Relationship between the OVTP and the East Asian summer precipitation

To characterize the OVTP, the monthly zonal ozone deviation obtained by subtracting the zonal mean from the TCO is calculated over the Tibetan region (75°–105°E, 25°–45°N)34,43,44. The results indicate that the strongest zonal ozone deviation period over the TP occurs from May to July during 1979–2022, dropping below −20 DU (Supplementary Fig. 1). Therefore, we investigate the climate effects induced by the OVTP during these three months. Based on the spatial distribution of the OVTP climatology over the past 44 May–July (MJJ) periods (Fig. 1a), the strongest ozone valley is located over the north-western TP, reaching around −36 DU. To quantitatively measure the interannual variations of the MJJ OVTP, the OVTP index OVTPI is defined as the inverse TCO zonal deviation averaged within the red-boxed area (70°–95°E, 32.5°–42.5°N) in Fig. 1a.
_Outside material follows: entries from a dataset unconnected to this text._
import Literature.AlgebraicGeometry.Resolution.CentresAndCoordinates
import Literature.AlgebraicGeometry.Resolution.GenericPointsOfClosure
import Literature.AlgebraicGeometry.Resolution.PatchingMorphismStep
import Literature.AlgebraicGeometry.Dimension.FibreLocalRingDimension
import Literature.AlgebraicGeometry.Motives.RatFnBirationalHartogs
import HarnessLib

/-!
# Dimensions of points of a projective threefold model and Zariski's bad points

Topic: `Literature/AlgebraicGeometry/Resolution`. For a projective model `M` of a function field
`K/k` of transcendence degree `3` (`ProjModel`), and a point `a ∈ M` with the specialization order
of Mathlib (`a ≤ b ↔ b ⤳ a`): `dim 𝒪_{M,a} + dim cl{a} = 3`
(`coheight a + height a = 3`, from `coheight_add_height_eq_topologicalKrullDim` and
`dim M = trdeg_k K`), points with `dim 𝒪 = 3` are closed, points with `dim 𝒪 = 0` are generic
(`𝒪 = K`), and REGULAR points with `dim 𝒪 ≤ 1` have valuation rings as local rings, hence are
never points of indeterminacy of a rational map to another projective model
(`hasCentre_of_coheight_le_one`; "the fundamental locus has codimension at least two").

**Bad points** (Piltant 2013, Def. 5.4, for `P = P_reg` and the intrinsic indeterminacy locus
`Ind = {a | 𝒪_{M,a} has no centre on B}` of `A ⋯→ B`): for an open `U ⊆ Reg A`, a point `a ∈ U`
is BAD if `a ∈ Ind` and its closure leaves `U`. Bad points have `dim 𝒪_{A,a} = 2` (they are
generic points of curves), are maximal points of `Ind ∩ U`, hence FINITE in number
(`finite_setOf_isBad`), and when there is none the closure of `Ind ∩ U` stays in `U`
(`closure_inter_subset_of_forall_not_isBad`, the hypothesis of Step 5). All PROVED.

## References

* O. Piltant, RACSAM 107 (2013), proof of Prop. 5.1, Steps 3–5, Def. 5.4. [Piltant2013]
* O. Zariski, P. Samuel, *Commutative Algebra* II (1960), Ch. VI §17. [ZariskiSamuel1960]
* U. Görtz, T. Wedhorn, *Algebraic Geometry I* (2020), Thm. 5.22, Lemma 14.109. [GortzWedhorn2020]
-/

noncomputable section

open CategoryTheory CategoryTheory.Limits AlgebraicGeometry TopologicalSpace IsLocalRing Order
open Literature.AlgebraicGeometry.Motives

universe u

namespace Literature.AlgebraicGeometry.Resolution

namespace ProjModel

variable {k K : Type u} [Field k] [Field K] [Algebra k K]

/-! ## `dim 𝒪_{M,a} + dim cl{a} = 3` -/

section Dimension

variable (M : ProjModel k K)

/-- **`dim 𝒪_{M,a} + dim cl{a} = 3`** on a projective model of a function field of transcendence
degree three. [cite: GortzWedhorn2020, Thm. 5.22] -/
theorem coheight_add_height_eq_three (htr : Algebra.trdeg k K = 3) (a : M.X) :
    coheight a + height a = (3 : ℕ∞) := by
  have h := Literature.AlgebraicGeometry.Dimension.coheight_add_height_eq_topologicalKrullDim M.π a
  have h3 : topologicalKrullDim M.X = ((3 : ℕ∞) : WithBot ℕ∞) := by
    rw [M.topologicalKrullDim_eq_of_trdeg htr]; rfl
  rw [h3] at h
  exact WithBot.coe_injective h

/-- The two dimensions as natural numbers summing to `3`. [folklore] -/
theorem exists_nat_coheight_height (htr : Algebra.trdeg k K = 3) (a : M.X) :
    ∃ c h : ℕ, coheight a = c ∧ height a = h ∧ c + h = 3 := by
  have h3 := M.coheight_add_height_eq_three htr a
  have hc : coheight a ≠ ⊤ := by
    intro htop; rw [htop, top_add] at h3; exact ENat.top_ne_coe 3 (by exact_mod_cast h3)
  have hh : height a ≠ ⊤ := by
    intro htop; rw [htop, add_top] at h3; exact ENat.top_ne_coe 3 (by exact_mod_cast h3)
  refine ⟨(coheight a).toNat, (height a).toNat, (ENat.coe_toNat hc).symm, (ENat.coe_toNat hh).symm, ?_⟩
  rw [← ENat.coe_toNat hc, ← ENat.coe_toNat hh] at h3
  exact_mod_cast h3

/-- `dim 𝒪_{M,a} ≤ 3`. [folklore] -/
theorem coheight_le_three (htr : Algebra.trdeg k K = 3) (a : M.X) : coheight a ≤ 3 := by
  obtain ⟨c, h, hc, -, hsum⟩ := M.exists_nat_coheight_height htr a
  rw [hc]; exact_mod_cast (by omega : c ≤ 3)

/-- `dim 𝒪_{M,a}` is finite. [folklore] -/
theorem coheight_lt_top (htr : Algebra.trdeg k K = 3) (a : M.X) : coheight a < ⊤ :=
  lt_of_le_of_lt (M.coheight_le_three htr a) (by exact_mod_cast ENat.coe_lt_top 3)

omit [Algebra k K] in
/-- A minimal point of the specialization order is a closed point. [folklore] -/
theorem isClosed_singleton_of_isMin {X : Scheme.{u}} {a : X} (h : IsMin a) :
    IsClosed ({a} : Set X) := by
  refine isClosed_of_closure_subset fun y hy => ?_
  have hay : a ⤳ y := specializes_iff_mem_closure.mpr hy
  have hle : y ≤ a := hay
  have hya : y ⤳ a := h hle
  exact (hya.antisymm hay).eq

omit [Algebra k K] in
/-- A closed point is a minimal point of the specialization order. [folklore] -/
theorem isMin_of_isClosed_singleton {X : Scheme.{u}} {a : X} (h : IsClosed ({a} : Set X)) :
    IsMin a := by
  intro y hy
  have hay : a ⤳ y := hy
  have hmem : y ∈ closure ({a} : Set X) := specializes_iff_mem_closure.mp hay
  rw [h.closure_eq, Set.mem_singleton_iff] at hmem
  rw [hmem]

/-- **Points with `dim 𝒪_{M,a} = 3` are closed.** [folklore] -/
theorem isClosed_singleton_of_coheight_eq_three (htr : Algebra.trdeg k K = 3) {a : M.X}
    (ha : coheight a = 3) : IsClosed ({a} : Set M.X) := by
  apply isClosed_singleton_of_isMin
  rw [← height_eq_zero]
  obtain ⟨c, h, hc, hh, hsum⟩ := M.exists_nat_coheight_height htr a
  rw [hc] at ha
  have : c = 3 := by exact_mod_cast ha
  rw [hh]; exact_mod_cast (by omega : h = 0)

/-- Closed points have `dim 𝒪_{M,a} = 3`. [folklore] -/
theorem coheight_eq_three_of_isClosed_singleton (htr : Algebra.trdeg k K = 3) {a : M.X}
    (ha : IsClosed ({a} : Set M.X)) : coheight a = 3 := by
  have h0 : height a = 0 := height_eq_zero.mpr (isMin_of_isClosed_singleton ha)
  obtain ⟨c, h, hc, hh, hsum⟩ := M.exists_nat_coheight_height htr a
  rw [hh] at h0
  have : h = 0 := by exact_mod_cast h0
  rw [hc]; exact_mod_cast (by omega : c = 3)

/-- **In the closure of a point `x` with `dim 𝒪_{M,x} = 2` every other point is closed** (a curve
consists of its generic point and closed points). [folklore] -/
theorem eq_or_isClosed_of_mem_closure (htr : Algebra.trdeg k K = 3) {x c : M.X}
    (hx : coheight x = 2) (hc : c ∈ closure ({x} : Set M.X)) : c = x ∨ IsClosed ({c} : Set M.X) := by
  by_cases hcx : c = x
  · exact Or.inl hcx
  right
  apply M.isClosed_singleton_of_coheight_eq_three htr
  have hxc : x ⤳ c := specializes_iff_mem_closure.mpr hc
  have hlt : c < x :=
    lt_iff_le_not_ge.mpr ⟨hxc, fun hcx' => hcx ((show c ⤳ x from hcx').antisymm hxc).eq⟩
  have h1 : coheight x < coheight c := coheight_strictAnti hlt (M.coheight_lt_top htr x)
  rw [hx] at h1
  have h2 := M.coheight_le_three htr c
  obtain ⟨d, -, hd, -, -⟩ := M.exists_nat_coheight_height htr c
  rw [hd] at h1 h2 ⊢
  have h1' : 2 < d := by exact_mod_cast h1
  have h2' : d ≤ 3 := by exact_mod_cast h2
  exact_mod_cast (by omega : d = 3)

/-- **A point of another model over a point `x` with `dim 𝒪_{A,x} = 2` has `dim 𝒪 ≤ 2`**: the
image of a closed point under the (closed) morphism of models would be closed. [folklore] -/
theorem coheight_le_two_of_map_eq (htr : Algebra.trdeg k K = 3) {A B : ProjModel k K}
    (η : B.Hom A) {t : B.X} {x : A.X} (hx : coheight x = 2) (ht : η.f t = x) : coheight t ≤ 2 := by
  obtain ⟨c, h, hc, hh, hsum⟩ := B.exists_nat_coheight_height htr t
  rw [hc]
  by_contra hlt
  have hc3 : c = 3 := by
    have : ¬ (c : ℕ∞) ≤ 2 := hlt
    have : ¬ c ≤ 2 := fun h' => this (by exact_mod_cast h')
    omega
  have hclosed : IsClosed ({t} : Set B.X) :=
    B.isClosed_singleton_of_coheight_eq_three htr (by rw [hc, hc3]; rfl)
  have hclosed' : IsClosed ({x} : Set A.X) := by
    have := η.f.isClosedMap _ hclosed
    rwa [Set.image_singleton, ht] at this
  have := A.coheight_eq_three_of_isClosed_singleton htr hclosed'
  rw [hx] at this
  exact absurd this (by decide)

/-! ## Points with small local rings are never points of indeterminacy -/

/-- **`dim 𝒪_{M,a} = 0`: `a` is the generic point and `𝒪_{M,a} = K`.** [folklore] -/
theorem stalkSubring_eq_top_of_coheight_eq_zero {a : M.X} (ha : coheight a = 0) :
    M.stalkSubring a = ⊤ := by
  have hmax : IsMax a := coheight_eq_zero.mp ha
  have hgen : genericPoint M.X ⤳ a := (genericPoint_spec M.X).specializes (Set.mem_univ a)
  have hle : a ≤ genericPoint M.X := hgen
  have hge : genericPoint M.X ≤ a := hmax hle
  have heq : a = genericPoint M.X := ((show a ⤳ genericPoint M.X from hge).antisymm hgen).eq
  rw [heq]
  exact M.stalkSubring_genericPoint

/-- **A regular point with `dim 𝒪_{M,a} ≤ 1` has a valuation ring as local ring** (a field or a
discrete valuation ring): every `z ∈ K` has `z ∈ 𝒪_{M,a}` or `z⁻¹ ∈ 𝒪_{M,a}`. [folklore] -/
theorem mem_or_inv_mem_stalkSubring_of_coheight_le_one {a : M.X}
    [IsRegularLocalRing (M.X.presheaf.stalk a)] (ha : coheight a ≤ 1) (z : K) :
    z ∈ M.stalkSubring a ∨ z⁻¹ ∈ M.stalkSubring a := by
  have hdim : ringKrullDim (M.X.presheaf.stalk a) ≤ 1 := by
    rw [ringKrullDim_stalk_eq_coheight]; exact_mod_cast ha
  haveI : ValuationRing (M.X.presheaf.stalk a) :=
    RatFn.valuationRing_of_isRegularLocalRing_of_ringKrullDim_le_one _ hdim
  let h : M.X.functionField := M.funFieldIso.inv.hom z
  have hz : M.funFieldIso.hom.hom h = z := by
    rw [← CommRingCat.comp_apply, Iso.inv_hom_id, CommRingCat.id_apply]
  rcases ValuationRing.isInteger_or_isInteger (M.X.presheaf.stalk a) h with ⟨t, ht⟩ | ⟨t, ht⟩
  · left
    rw [← hz, ← isRegularAt_iff_mem_stalkSubring]
    exact ⟨t, ht⟩
  · right
    rw [← hz, ← map_inv₀, ← isRegularAt_iff_mem_stalkSubring]
    exact ⟨t, ht⟩

/-- **Regular points with `dim 𝒪 ≤ 1` are never points of indeterminacy**: `𝒪_{A,a}` is a
valuation ring of `K/k`, which has a centre on every projective model ("the fundamental locus of
a birational map to a normal variety has codimension `≥ 2`", here on the regular locus).
[cite: ZariskiSamuel1960, Ch. VI §17] -/
theorem hasCentre_of_coheight_le_one (A B : ProjModel k K) {a : A.X}
    [IsRegularLocalRing (A.X.presheaf.stalk a)] (ha : coheight a ≤ 1) :
    B.HasCentre (A.stalkSubring a) :=
  B.hasCentre_of_mem_or_inv_mem (A.mem_or_inv_mem_stalkSubring_of_coheight_le_one ha)
    (A.algebraMap_mem_stalkSubring a)

/-- **Points of indeterminacy in the regular locus have `dim 𝒪 ≥ 2`.** [cite: Piltant2013, proof of Prop. 5.1, Step 3] -/
theorem two_le_coheight_of_not_hasCentre (A B : ProjModel k K) {a : A.X}
    [IsRegularLocalRing (A.X.presheaf.stalk a)] (ha : ¬ B.HasCentre (A.stalkSubring a)) :
    2 ≤ coheight a := by
  by_contra h
  have h1 : coheight a ≤ 1 := by
    rw [not_le] at h
    exact Order.le_of_lt_add_one (by exact_mod_cast h)
  exact ha (hasCentre_of_coheight_le_one A B h1)

end Dimension

/-! ## Bad points -/

section Bad

variable (A B : ProjModel k K) (U : A.X.Opens)

/-- **Bad point** (Piltant 2013, Def. 5.4, for `P = P_reg`, with the intrinsic indeterminacy
locus): `a ∈ U` whose local ring has no centre on `B` and whose closure leaves `U`.
[cite: Piltant2013, Def. 5.4] -/
def IsBad (a : A.X) : Prop :=
  a ∈ U ∧ ¬ B.HasCentre (A.stalkSubring a) ∧ ¬ closure ({a} : Set A.X) ⊆ (U : Set A.X)

variable {A B U}

/-- Regularity of the local rings at the points of an open inside the regular locus. [folklore] -/
theorem isRegularLocalRing_of_mem (hU : (U : Set A.X) ⊆ Scheme.regularLocus A.X) {a : A.X}
    (ha : a ∈ U) : IsRegularLocalRing (A.X.presheaf.stalk a) := hU ha

/-- **Bad points have `dim 𝒪_{A,a} = 2`.** [cite: Piltant2013, Def. 5.4] -/
theorem IsBad.coheight_eq_two (htr : Algebra.trdeg k K = 3)
    (hU : (U : Set A.X) ⊆ Scheme.regularLocus A.X) {a : A.X} (h : IsBad A B U a) :
    coheight a = 2 := by
  obtain ⟨haU, hnc, hcl⟩ := h
  haveI := isRegularLocalRing_of_mem hU haU
  have h2 := two_le_coheight_of_not_hasCentre A B hnc
  obtain ⟨c, h', hc, -, hsum⟩ := A.exists_nat_coheight_height htr a
  rw [hc] at h2 ⊢
  have h2' : 2 ≤ c := by exact_mod_cast h2
  have hc3' : c ≤ 3 := by omega
  have hc3 : c ≠ 3 := fun h3 => hcl (by
    rw [(A.isClosed_singleton_of_coheight_eq_three htr (by rw [hc, h3]; rfl)).closure_eq,
      Set.singleton_subset_iff]
    exact haU)
  exact_mod_cast (by omega : c = 2)

/-- **Bad points are maximal points of `Ind ∩ U`**: a point of indeterminacy in `U` generizing a
bad point equals it. [cite: Piltant2013, proof of Prop. 5.1, Step 3] -/
theorem IsBad.eq_of_specializes (htr : Algebra.trdeg k K = 3)
    (hU : (U : Set A.X) ⊆ Scheme.regularLocus A.X) {a y : A.X} (h : IsBad A B U a) (hyU : y ∈ U)
    (hy : ¬ B.HasCentre (A.stalkSubring y)) (hya : y ⤳ a) : y = a := by
  by_contra hne
  haveI := isRegularLocalRing_of_mem hU hyU
  have hlt : a < y := lt_iff_le_not_ge.mpr ⟨hya, fun hay => hne (hya.antisymm hay).eq⟩
  have h1 : coheight y < coheight a := coheight_strictAnti hlt (A.coheight_lt_top htr y)
  rw [h.coheight_eq_two htr hU] at h1
  have h2 := two_le_coheight_of_not_hasCentre A B hy
  exact absurd (lt_of_le_of_lt h2 h1) (lt_irrefl _)

/-- Two bad points one of which specializes to the other are equal. [folklore] -/
theorem IsBad.eq_of_isBad_of_specializes (htr : Algebra.trdeg k K = 3)
    (hU : (U : Set A.X) ⊆ Scheme.regularLocus A.X) {a y : A.X} (h : IsBad A B U a)
    (hy : IsBad A B U y) (hya : y ⤳ a) : y = a :=
  h.eq_of_specializes htr hU hy.1 hy.2.1 hya

/-- **Finiteness of bad points.** [cite: Piltant2013, proof of Prop. 5.1, Step 3] -/
theorem finite_setOf_isBad (htr : Algebra.trdeg k K = 3)
    (hU : (U : Set A.X) ⊆ Scheme.regularLocus A.X) : {a : A.X | IsBad A B U a}.Finite := by
  refine (finite_setOf_maximal_inter (isClosed_setOf_not_hasCentre A B) U.isOpen).subset ?_
  intro a ha
  exact ⟨⟨ha.2.1, ha.1⟩, fun y hy hya => ha.eq_of_specializes htr hU hy.2 hy.1 hya⟩

/-- **No bad points: the closure of `Ind ∩ U` stays in `U`** (the hypothesis of Step 5).
[cite: Piltant2013, proof of Prop. 5.1, Step 5] -/
theorem closure_inter_subset_of_forall_not_isBad (hno : ∀ a, ¬ IsBad A B U a) :
    closure ({a : A.X | ¬ B.HasCentre (A.stalkSubring a)} ∩ (U : Set A.X)) ⊆ U := by
  intro y hy
  obtain ⟨ξ, ⟨hξI, hξU⟩, hξy⟩ :=
    exists_mem_inter_specializes_of_mem_closure (isClosed_setOf_not_hasCentre A B) U.isOpen hy
  have hcl : closure ({ξ} : Set A.X) ⊆ U := by
    by_contra h
    exact hno ξ ⟨hξU, hξI, h⟩
  exact hcl (specializes_iff_mem_closure.mp hξy)

end Bad

end ProjModel

end Literature.AlgebraicGeometry.Resolution

end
Specifically, a higher OVTPI value indicates a stronger OVTP. Consistent with the results in the earlier studies34,43,44, the time series of the MJJ OVTPI (Fig. 1b) exhibits an interannual variability with no significant trend.

Fig. 1: TCO zonal deviation in MJJ and time series of OVTPI.
figure 1

a Long-term mean zonal deviation of the total column ozone (TCO) over the Tibetan Plateau during previous summer (May–June–July, MJJ) for the period 1979–2022. b Time series of the normalized OVTPI defined by the inverse zonal deviation of the TCO averaged in the red-boxed area (70°–95°E, 32.5°–42.5°N) in (a) during MJJ.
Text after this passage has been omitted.